Problem description :: With both ends included, transcribe exactly the records below from their first line to the line that contains "apply Subtype.ext".

[Records from a data source]
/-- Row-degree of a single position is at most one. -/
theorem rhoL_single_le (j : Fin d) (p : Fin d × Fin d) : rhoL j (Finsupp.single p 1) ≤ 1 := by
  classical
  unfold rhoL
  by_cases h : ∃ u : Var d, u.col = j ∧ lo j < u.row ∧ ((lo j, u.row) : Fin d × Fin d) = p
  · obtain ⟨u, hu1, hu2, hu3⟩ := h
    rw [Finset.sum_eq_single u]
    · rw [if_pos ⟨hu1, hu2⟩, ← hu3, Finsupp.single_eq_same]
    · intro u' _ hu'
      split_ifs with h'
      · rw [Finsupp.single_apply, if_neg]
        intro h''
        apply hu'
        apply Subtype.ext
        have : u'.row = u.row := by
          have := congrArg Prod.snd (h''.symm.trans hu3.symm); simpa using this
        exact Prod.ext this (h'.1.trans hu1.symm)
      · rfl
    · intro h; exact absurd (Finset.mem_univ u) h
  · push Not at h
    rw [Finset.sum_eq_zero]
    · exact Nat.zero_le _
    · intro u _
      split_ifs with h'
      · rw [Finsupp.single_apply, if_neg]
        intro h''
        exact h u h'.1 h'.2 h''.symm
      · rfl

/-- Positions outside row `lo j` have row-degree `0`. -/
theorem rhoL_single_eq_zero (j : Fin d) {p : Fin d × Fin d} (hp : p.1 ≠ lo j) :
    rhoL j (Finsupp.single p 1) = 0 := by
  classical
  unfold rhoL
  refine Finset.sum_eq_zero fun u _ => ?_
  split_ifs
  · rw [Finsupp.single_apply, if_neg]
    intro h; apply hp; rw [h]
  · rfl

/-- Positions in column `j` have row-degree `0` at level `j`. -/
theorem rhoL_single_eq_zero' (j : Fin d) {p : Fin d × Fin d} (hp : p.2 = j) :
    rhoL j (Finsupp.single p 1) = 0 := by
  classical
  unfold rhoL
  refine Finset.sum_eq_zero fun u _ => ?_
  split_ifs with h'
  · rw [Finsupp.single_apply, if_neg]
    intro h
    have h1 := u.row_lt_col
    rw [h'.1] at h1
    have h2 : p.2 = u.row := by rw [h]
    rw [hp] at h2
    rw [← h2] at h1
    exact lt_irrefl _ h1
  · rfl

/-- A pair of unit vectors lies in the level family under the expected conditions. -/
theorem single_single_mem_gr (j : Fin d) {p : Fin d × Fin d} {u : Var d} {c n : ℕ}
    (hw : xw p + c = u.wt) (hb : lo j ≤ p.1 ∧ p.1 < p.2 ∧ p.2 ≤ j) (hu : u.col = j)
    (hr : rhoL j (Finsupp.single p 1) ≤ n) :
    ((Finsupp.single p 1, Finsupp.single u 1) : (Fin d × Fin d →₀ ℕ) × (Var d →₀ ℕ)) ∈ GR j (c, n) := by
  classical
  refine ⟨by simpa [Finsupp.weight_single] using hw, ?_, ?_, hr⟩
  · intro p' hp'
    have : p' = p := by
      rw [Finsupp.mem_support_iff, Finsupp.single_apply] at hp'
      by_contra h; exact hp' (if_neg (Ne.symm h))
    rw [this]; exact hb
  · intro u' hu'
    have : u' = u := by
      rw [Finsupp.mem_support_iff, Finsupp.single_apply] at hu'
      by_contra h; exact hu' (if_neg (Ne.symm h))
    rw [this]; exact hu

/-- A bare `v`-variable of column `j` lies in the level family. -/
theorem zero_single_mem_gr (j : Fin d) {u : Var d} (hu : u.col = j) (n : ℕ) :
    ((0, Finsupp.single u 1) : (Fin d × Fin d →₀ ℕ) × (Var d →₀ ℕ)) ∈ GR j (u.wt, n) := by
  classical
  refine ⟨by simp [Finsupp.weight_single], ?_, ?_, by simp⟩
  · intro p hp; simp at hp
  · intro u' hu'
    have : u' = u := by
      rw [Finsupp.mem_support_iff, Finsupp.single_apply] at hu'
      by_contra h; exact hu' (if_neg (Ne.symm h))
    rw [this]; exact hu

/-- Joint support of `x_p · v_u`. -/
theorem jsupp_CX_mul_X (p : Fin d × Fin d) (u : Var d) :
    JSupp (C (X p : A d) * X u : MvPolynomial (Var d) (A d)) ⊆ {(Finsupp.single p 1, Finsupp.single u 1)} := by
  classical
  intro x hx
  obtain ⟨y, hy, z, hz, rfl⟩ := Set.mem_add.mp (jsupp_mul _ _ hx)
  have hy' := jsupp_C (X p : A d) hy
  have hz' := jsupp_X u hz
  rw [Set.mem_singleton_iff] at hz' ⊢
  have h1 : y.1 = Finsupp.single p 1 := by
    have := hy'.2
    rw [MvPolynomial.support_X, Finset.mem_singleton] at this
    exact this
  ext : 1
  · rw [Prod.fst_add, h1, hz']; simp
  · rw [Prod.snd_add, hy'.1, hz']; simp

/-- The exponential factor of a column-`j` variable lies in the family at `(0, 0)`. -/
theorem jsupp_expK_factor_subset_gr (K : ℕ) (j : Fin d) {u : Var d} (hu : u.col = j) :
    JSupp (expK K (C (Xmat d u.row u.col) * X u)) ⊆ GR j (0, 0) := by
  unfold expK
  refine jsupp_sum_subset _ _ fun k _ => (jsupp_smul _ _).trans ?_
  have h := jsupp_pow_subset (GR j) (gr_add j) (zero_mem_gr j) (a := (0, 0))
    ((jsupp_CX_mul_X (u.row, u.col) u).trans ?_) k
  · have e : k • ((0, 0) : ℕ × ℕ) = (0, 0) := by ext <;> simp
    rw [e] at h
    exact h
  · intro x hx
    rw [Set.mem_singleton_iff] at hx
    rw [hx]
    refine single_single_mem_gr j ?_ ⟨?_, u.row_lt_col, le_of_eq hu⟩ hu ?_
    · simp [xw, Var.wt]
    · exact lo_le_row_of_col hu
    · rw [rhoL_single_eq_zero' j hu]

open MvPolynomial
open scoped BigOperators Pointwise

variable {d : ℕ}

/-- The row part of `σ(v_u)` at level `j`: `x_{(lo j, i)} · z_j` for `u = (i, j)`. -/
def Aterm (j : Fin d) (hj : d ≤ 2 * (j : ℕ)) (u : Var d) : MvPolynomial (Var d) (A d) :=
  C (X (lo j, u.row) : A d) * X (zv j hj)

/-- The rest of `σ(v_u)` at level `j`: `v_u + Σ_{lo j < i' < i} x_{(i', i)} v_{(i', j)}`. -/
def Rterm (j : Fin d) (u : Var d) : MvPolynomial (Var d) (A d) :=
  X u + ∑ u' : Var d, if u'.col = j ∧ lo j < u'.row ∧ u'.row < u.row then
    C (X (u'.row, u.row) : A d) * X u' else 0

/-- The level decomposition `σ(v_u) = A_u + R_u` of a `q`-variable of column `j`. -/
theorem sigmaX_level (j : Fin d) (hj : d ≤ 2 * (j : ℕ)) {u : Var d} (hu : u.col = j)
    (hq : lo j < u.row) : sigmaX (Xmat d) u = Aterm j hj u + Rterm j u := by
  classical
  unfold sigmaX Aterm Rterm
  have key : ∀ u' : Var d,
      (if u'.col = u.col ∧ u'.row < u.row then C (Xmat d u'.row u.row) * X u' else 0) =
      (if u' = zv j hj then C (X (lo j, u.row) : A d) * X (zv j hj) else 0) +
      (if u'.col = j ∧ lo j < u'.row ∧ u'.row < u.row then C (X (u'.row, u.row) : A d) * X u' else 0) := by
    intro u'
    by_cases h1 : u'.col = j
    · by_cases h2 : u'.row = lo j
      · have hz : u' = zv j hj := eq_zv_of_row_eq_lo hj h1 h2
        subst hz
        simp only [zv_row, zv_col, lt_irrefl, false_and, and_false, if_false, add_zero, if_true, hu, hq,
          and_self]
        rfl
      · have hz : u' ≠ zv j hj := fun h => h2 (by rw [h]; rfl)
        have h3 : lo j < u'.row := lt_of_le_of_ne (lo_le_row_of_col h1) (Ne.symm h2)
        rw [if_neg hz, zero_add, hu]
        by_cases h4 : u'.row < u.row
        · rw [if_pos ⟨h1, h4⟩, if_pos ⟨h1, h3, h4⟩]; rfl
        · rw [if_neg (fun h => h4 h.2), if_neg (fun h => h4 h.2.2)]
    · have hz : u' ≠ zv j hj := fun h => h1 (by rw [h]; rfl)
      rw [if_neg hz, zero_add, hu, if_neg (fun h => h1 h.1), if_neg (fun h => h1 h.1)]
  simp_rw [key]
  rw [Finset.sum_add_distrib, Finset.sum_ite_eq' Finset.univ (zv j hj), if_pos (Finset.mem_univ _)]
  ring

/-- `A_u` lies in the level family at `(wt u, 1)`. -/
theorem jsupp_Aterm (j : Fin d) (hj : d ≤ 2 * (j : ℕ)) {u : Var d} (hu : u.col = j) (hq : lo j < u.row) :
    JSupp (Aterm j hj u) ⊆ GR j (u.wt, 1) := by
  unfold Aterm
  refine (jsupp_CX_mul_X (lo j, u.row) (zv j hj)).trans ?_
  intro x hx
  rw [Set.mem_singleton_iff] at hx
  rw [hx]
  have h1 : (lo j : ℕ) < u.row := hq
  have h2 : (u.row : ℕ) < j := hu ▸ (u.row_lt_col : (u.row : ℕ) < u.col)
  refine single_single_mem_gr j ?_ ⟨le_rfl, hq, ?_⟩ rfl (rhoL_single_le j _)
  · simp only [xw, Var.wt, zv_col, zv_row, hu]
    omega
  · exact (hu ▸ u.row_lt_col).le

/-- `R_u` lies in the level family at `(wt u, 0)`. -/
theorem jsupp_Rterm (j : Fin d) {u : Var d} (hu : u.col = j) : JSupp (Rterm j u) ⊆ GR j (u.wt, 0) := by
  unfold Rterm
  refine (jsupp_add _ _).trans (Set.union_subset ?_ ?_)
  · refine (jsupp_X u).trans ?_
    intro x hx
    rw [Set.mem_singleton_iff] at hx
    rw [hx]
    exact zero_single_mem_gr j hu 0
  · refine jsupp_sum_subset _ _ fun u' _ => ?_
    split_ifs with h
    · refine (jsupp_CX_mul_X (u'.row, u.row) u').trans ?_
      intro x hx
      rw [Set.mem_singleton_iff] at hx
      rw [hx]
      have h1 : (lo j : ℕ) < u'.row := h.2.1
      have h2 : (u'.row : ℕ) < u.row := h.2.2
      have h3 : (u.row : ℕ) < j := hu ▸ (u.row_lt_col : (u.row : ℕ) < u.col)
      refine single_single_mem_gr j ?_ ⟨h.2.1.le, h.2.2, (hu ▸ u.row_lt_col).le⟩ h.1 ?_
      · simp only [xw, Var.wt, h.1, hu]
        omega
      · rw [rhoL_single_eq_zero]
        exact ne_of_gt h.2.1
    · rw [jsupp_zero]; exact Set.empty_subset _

Response to the exercise ::
/-- Row-degree of a single position is at most one. -/
theorem rhoL_single_le (j : Fin d) (p : Fin d × Fin d) : rhoL j (Finsupp.single p 1) ≤ 1 := by
  classical
  unfold rhoL
  by_cases h : ∃ u : Var d, u.col = j ∧ lo j < u.row ∧ ((lo j, u.row) : Fin d × Fin d) = p
  · obtain ⟨u, hu1, hu2, hu3⟩ := h
    rw [Finset.sum_eq_single u]
    · rw [if_pos ⟨hu1, hu2⟩, ← hu3, Finsupp.single_eq_same]
    · intro u' _ hu'
      split_ifs with h'
      · rw [Finsupp.single_apply, if_neg]
        intro h''
        apply hu'
        apply Subtype.ext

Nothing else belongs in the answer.